◆ YOUR ASSIGNMENT ◆
Look through the data below and extract, unchanged, the lines from the one that contains "(∀ x y, K x y" to the one that contains "obtain ⟨η₀, C, hη₀, hη₀1, hC, hE⟩", both included.

*** INPUT RECORDS ***

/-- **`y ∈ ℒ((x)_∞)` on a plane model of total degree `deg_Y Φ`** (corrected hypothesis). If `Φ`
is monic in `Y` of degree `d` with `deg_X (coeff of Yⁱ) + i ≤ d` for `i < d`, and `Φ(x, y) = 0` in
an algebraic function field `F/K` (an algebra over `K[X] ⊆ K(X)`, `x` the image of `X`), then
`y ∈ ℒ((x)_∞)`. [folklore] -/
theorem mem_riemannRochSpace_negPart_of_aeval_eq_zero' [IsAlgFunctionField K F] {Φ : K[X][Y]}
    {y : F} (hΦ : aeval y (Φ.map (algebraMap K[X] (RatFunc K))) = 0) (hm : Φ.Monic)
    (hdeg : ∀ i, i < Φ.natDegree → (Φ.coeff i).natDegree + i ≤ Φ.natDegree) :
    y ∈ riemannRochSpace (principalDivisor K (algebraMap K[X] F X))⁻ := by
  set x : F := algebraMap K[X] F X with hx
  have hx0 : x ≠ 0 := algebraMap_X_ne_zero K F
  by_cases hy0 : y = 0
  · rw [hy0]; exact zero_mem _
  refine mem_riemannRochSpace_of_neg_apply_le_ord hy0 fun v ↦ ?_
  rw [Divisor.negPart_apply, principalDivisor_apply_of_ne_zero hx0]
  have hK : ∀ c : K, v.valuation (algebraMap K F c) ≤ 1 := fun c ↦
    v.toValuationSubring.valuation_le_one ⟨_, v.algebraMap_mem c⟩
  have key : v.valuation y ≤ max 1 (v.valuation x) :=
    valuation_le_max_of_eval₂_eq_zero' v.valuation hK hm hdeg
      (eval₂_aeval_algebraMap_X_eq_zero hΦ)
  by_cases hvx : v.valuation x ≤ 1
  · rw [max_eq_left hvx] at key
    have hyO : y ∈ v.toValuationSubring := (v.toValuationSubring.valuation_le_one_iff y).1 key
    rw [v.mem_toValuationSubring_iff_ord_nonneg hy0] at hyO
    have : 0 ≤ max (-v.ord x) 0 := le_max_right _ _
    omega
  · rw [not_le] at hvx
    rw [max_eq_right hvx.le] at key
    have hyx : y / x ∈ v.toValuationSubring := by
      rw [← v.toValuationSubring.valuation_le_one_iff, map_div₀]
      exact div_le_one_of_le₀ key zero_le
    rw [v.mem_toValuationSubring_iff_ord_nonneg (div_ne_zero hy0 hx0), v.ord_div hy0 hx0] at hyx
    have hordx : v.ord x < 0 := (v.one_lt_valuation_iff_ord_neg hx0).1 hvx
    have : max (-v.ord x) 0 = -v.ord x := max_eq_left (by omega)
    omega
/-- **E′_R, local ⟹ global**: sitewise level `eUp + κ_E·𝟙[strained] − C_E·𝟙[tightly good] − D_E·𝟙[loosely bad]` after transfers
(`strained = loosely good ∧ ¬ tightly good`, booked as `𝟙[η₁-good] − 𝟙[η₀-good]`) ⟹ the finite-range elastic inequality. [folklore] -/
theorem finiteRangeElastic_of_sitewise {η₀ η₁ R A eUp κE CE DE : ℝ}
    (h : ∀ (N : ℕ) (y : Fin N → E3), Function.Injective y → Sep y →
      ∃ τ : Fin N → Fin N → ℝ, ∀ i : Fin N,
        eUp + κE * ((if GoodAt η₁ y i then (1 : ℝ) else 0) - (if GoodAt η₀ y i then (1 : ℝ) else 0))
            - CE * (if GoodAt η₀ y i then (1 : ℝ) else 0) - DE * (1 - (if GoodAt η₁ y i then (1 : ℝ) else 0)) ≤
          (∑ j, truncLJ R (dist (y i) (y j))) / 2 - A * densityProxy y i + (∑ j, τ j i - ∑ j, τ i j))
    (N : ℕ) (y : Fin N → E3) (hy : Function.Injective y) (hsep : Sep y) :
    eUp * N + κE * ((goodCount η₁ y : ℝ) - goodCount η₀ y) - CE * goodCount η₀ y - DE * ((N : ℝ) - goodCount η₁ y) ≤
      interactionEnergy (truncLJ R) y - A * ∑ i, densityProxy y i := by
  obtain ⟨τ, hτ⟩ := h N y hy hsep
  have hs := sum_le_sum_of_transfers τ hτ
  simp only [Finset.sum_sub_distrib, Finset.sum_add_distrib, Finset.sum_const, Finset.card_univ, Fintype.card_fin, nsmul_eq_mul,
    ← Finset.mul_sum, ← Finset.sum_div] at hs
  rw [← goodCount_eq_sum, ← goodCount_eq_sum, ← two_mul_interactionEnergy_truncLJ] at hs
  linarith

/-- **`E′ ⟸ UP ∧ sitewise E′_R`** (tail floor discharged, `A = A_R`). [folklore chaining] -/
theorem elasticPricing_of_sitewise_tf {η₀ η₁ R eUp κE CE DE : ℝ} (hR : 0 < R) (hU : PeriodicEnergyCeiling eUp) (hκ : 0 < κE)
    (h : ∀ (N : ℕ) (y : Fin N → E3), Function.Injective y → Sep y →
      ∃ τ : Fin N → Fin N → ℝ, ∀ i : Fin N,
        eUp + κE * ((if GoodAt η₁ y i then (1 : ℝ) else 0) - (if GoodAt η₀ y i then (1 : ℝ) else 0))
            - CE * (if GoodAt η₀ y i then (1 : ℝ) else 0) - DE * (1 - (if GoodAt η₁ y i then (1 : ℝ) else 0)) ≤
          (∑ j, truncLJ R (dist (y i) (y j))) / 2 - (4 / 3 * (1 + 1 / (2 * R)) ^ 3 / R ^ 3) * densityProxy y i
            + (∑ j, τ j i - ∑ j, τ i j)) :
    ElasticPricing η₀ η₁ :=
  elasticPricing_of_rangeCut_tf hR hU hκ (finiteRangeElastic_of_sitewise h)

***
*** INPUT RECORDS ***

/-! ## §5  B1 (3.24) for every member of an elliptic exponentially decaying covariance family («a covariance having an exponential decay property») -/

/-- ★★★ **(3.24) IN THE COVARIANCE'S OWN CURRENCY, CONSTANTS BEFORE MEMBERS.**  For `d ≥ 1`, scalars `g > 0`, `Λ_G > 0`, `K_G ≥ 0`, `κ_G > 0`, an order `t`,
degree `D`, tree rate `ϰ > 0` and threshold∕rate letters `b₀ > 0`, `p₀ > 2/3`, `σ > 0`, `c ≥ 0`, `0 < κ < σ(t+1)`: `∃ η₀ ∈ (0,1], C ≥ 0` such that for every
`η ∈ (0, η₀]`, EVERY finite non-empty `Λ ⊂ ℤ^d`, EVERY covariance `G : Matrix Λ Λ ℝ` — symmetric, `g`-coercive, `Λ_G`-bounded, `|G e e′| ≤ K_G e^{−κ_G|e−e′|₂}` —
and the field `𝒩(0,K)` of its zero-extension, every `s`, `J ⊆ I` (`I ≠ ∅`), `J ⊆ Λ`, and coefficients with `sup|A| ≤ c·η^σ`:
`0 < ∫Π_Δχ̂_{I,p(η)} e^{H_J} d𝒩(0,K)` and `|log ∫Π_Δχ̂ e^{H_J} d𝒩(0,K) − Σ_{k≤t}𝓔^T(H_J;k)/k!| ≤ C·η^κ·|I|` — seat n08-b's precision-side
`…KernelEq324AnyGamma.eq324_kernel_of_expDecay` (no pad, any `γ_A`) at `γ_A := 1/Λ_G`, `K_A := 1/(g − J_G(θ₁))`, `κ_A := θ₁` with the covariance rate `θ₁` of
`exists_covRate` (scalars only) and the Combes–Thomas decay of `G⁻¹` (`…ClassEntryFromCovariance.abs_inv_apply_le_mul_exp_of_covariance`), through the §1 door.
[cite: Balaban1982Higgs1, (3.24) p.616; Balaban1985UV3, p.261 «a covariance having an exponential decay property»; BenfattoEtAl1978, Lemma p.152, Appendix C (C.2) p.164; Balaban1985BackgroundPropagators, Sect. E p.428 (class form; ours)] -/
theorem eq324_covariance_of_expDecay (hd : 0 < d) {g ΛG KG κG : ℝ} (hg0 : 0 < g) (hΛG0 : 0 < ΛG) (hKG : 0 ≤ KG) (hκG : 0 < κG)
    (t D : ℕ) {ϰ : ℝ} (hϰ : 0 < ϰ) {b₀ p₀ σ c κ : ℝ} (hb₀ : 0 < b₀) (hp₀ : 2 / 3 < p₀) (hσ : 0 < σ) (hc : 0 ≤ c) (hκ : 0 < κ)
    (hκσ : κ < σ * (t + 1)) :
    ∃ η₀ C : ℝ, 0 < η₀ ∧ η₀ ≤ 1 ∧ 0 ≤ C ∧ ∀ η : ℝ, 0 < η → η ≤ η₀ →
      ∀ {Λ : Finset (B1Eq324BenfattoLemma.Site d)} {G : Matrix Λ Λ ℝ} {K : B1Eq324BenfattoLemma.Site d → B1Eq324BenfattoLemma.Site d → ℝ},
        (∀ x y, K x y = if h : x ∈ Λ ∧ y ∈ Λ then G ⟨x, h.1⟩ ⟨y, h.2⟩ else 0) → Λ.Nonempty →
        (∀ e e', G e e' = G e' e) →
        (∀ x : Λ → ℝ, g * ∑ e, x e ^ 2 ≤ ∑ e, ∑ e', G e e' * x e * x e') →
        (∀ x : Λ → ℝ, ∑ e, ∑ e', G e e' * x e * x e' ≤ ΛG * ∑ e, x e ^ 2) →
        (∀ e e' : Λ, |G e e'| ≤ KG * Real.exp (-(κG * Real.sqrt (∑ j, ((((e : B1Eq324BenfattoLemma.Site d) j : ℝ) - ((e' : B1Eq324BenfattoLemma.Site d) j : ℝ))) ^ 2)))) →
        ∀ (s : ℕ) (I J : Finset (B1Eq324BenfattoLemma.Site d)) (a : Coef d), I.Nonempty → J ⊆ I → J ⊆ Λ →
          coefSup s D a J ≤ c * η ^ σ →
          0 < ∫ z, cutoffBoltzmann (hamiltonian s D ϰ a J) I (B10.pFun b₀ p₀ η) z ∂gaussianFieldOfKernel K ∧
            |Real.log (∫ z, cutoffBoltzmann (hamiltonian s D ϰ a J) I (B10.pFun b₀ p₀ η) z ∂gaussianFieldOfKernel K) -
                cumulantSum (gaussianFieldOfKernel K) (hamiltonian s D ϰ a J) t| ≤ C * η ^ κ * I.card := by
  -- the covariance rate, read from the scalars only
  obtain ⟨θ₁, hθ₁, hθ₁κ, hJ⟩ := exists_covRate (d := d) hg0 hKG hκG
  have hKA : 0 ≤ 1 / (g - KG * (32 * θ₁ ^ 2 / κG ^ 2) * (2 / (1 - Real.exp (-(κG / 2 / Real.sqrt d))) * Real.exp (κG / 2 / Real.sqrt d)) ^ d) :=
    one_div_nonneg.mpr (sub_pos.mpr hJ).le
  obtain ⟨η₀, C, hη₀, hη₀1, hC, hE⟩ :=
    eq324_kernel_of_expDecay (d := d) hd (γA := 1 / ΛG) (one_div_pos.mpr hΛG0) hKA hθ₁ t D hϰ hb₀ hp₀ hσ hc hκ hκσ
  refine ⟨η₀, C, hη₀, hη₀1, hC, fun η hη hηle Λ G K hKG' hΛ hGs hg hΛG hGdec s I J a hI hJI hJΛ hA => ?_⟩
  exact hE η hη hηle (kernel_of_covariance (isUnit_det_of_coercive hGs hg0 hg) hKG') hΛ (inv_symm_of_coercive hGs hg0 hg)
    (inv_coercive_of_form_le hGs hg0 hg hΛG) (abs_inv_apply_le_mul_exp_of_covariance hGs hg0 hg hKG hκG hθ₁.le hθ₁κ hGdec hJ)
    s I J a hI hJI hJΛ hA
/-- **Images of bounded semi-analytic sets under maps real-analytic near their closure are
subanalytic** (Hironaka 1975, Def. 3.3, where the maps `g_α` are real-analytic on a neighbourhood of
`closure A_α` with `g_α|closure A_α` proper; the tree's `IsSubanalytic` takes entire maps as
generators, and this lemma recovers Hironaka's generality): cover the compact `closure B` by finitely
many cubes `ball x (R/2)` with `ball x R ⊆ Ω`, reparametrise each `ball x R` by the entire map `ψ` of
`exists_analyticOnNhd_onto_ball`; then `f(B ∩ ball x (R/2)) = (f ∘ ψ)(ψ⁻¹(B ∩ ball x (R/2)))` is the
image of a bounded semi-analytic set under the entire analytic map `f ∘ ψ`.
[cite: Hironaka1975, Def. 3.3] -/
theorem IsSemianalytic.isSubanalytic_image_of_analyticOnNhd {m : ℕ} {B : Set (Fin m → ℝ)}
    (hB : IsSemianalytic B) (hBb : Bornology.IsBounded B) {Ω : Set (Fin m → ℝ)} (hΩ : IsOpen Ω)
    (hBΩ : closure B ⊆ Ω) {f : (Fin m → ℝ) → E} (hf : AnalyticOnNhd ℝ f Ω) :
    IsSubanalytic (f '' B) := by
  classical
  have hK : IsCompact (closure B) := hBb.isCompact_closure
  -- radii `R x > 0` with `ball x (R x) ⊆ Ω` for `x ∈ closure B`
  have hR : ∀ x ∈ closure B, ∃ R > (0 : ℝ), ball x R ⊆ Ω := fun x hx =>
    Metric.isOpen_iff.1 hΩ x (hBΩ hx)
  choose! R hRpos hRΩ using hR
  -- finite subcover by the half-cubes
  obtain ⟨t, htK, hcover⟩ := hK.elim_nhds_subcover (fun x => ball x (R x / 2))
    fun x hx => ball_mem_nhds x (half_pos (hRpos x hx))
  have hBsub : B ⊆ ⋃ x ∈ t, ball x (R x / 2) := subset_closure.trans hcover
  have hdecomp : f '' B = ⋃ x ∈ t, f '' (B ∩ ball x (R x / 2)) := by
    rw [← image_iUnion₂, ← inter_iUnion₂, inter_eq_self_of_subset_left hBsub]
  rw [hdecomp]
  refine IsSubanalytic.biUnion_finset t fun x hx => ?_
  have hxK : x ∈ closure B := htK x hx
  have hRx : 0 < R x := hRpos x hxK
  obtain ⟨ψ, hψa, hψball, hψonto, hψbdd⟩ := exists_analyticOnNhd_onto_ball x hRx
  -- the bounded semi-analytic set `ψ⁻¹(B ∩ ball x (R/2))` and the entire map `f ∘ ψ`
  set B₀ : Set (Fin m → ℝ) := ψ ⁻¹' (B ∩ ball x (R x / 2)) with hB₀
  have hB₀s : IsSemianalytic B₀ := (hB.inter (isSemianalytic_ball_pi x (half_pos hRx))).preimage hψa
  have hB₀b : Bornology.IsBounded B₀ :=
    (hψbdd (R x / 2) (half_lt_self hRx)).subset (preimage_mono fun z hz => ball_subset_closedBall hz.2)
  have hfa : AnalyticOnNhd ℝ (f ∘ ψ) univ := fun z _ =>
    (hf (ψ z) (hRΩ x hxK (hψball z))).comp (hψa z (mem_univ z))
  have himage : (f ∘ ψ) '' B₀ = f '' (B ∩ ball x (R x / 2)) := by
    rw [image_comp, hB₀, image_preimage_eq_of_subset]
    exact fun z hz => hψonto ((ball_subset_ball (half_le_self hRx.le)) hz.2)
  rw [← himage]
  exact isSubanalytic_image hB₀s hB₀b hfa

***

◆ REPLY TO THE EXERCISE ◆
        (∀ x y, K x y = if h : x ∈ Λ ∧ y ∈ Λ then G ⟨x, h.1⟩ ⟨y, h.2⟩ else 0) → Λ.Nonempty →
        (∀ e e', G e e' = G e' e) →
        (∀ x : Λ → ℝ, g * ∑ e, x e ^ 2 ≤ ∑ e, ∑ e', G e e' * x e * x e') →
        (∀ x : Λ → ℝ, ∑ e, ∑ e', G e e' * x e * x e' ≤ ΛG * ∑ e, x e ^ 2) →
        (∀ e e' : Λ, |G e e'| ≤ KG * Real.exp (-(κG * Real.sqrt (∑ j, ((((e : B1Eq324BenfattoLemma.Site d) j : ℝ) - ((e' : B1Eq324BenfattoLemma.Site d) j : ℝ))) ^ 2)))) →
        ∀ (s : ℕ) (I J : Finset (B1Eq324BenfattoLemma.Site d)) (a : Coef d), I.Nonempty → J ⊆ I → J ⊆ Λ →
          coefSup s D a J ≤ c * η ^ σ →
          0 < ∫ z, cutoffBoltzmann (hamiltonian s D ϰ a J) I (B10.pFun b₀ p₀ η) z ∂gaussianFieldOfKernel K ∧
            |Real.log (∫ z, cutoffBoltzmann (hamiltonian s D ϰ a J) I (B10.pFun b₀ p₀ η) z ∂gaussianFieldOfKernel K) -
                cumulantSum (gaussianFieldOfKernel K) (hamiltonian s D ϰ a J) t| ≤ C * η ^ κ * I.card := by
  -- the covariance rate, read from the scalars only
  obtain ⟨θ₁, hθ₁, hθ₁κ, hJ⟩ := exists_covRate (d := d) hg0 hKG hκG
  have hKA : 0 ≤ 1 / (g - KG * (32 * θ₁ ^ 2 / κG ^ 2) * (2 / (1 - Real.exp (-(κG / 2 / Real.sqrt d))) * Real.exp (κG / 2 / Real.sqrt d)) ^ d) :=
    one_div_nonneg.mpr (sub_pos.mpr hJ).le
  obtain ⟨η₀, C, hη₀, hη₀1, hC, hE⟩ :=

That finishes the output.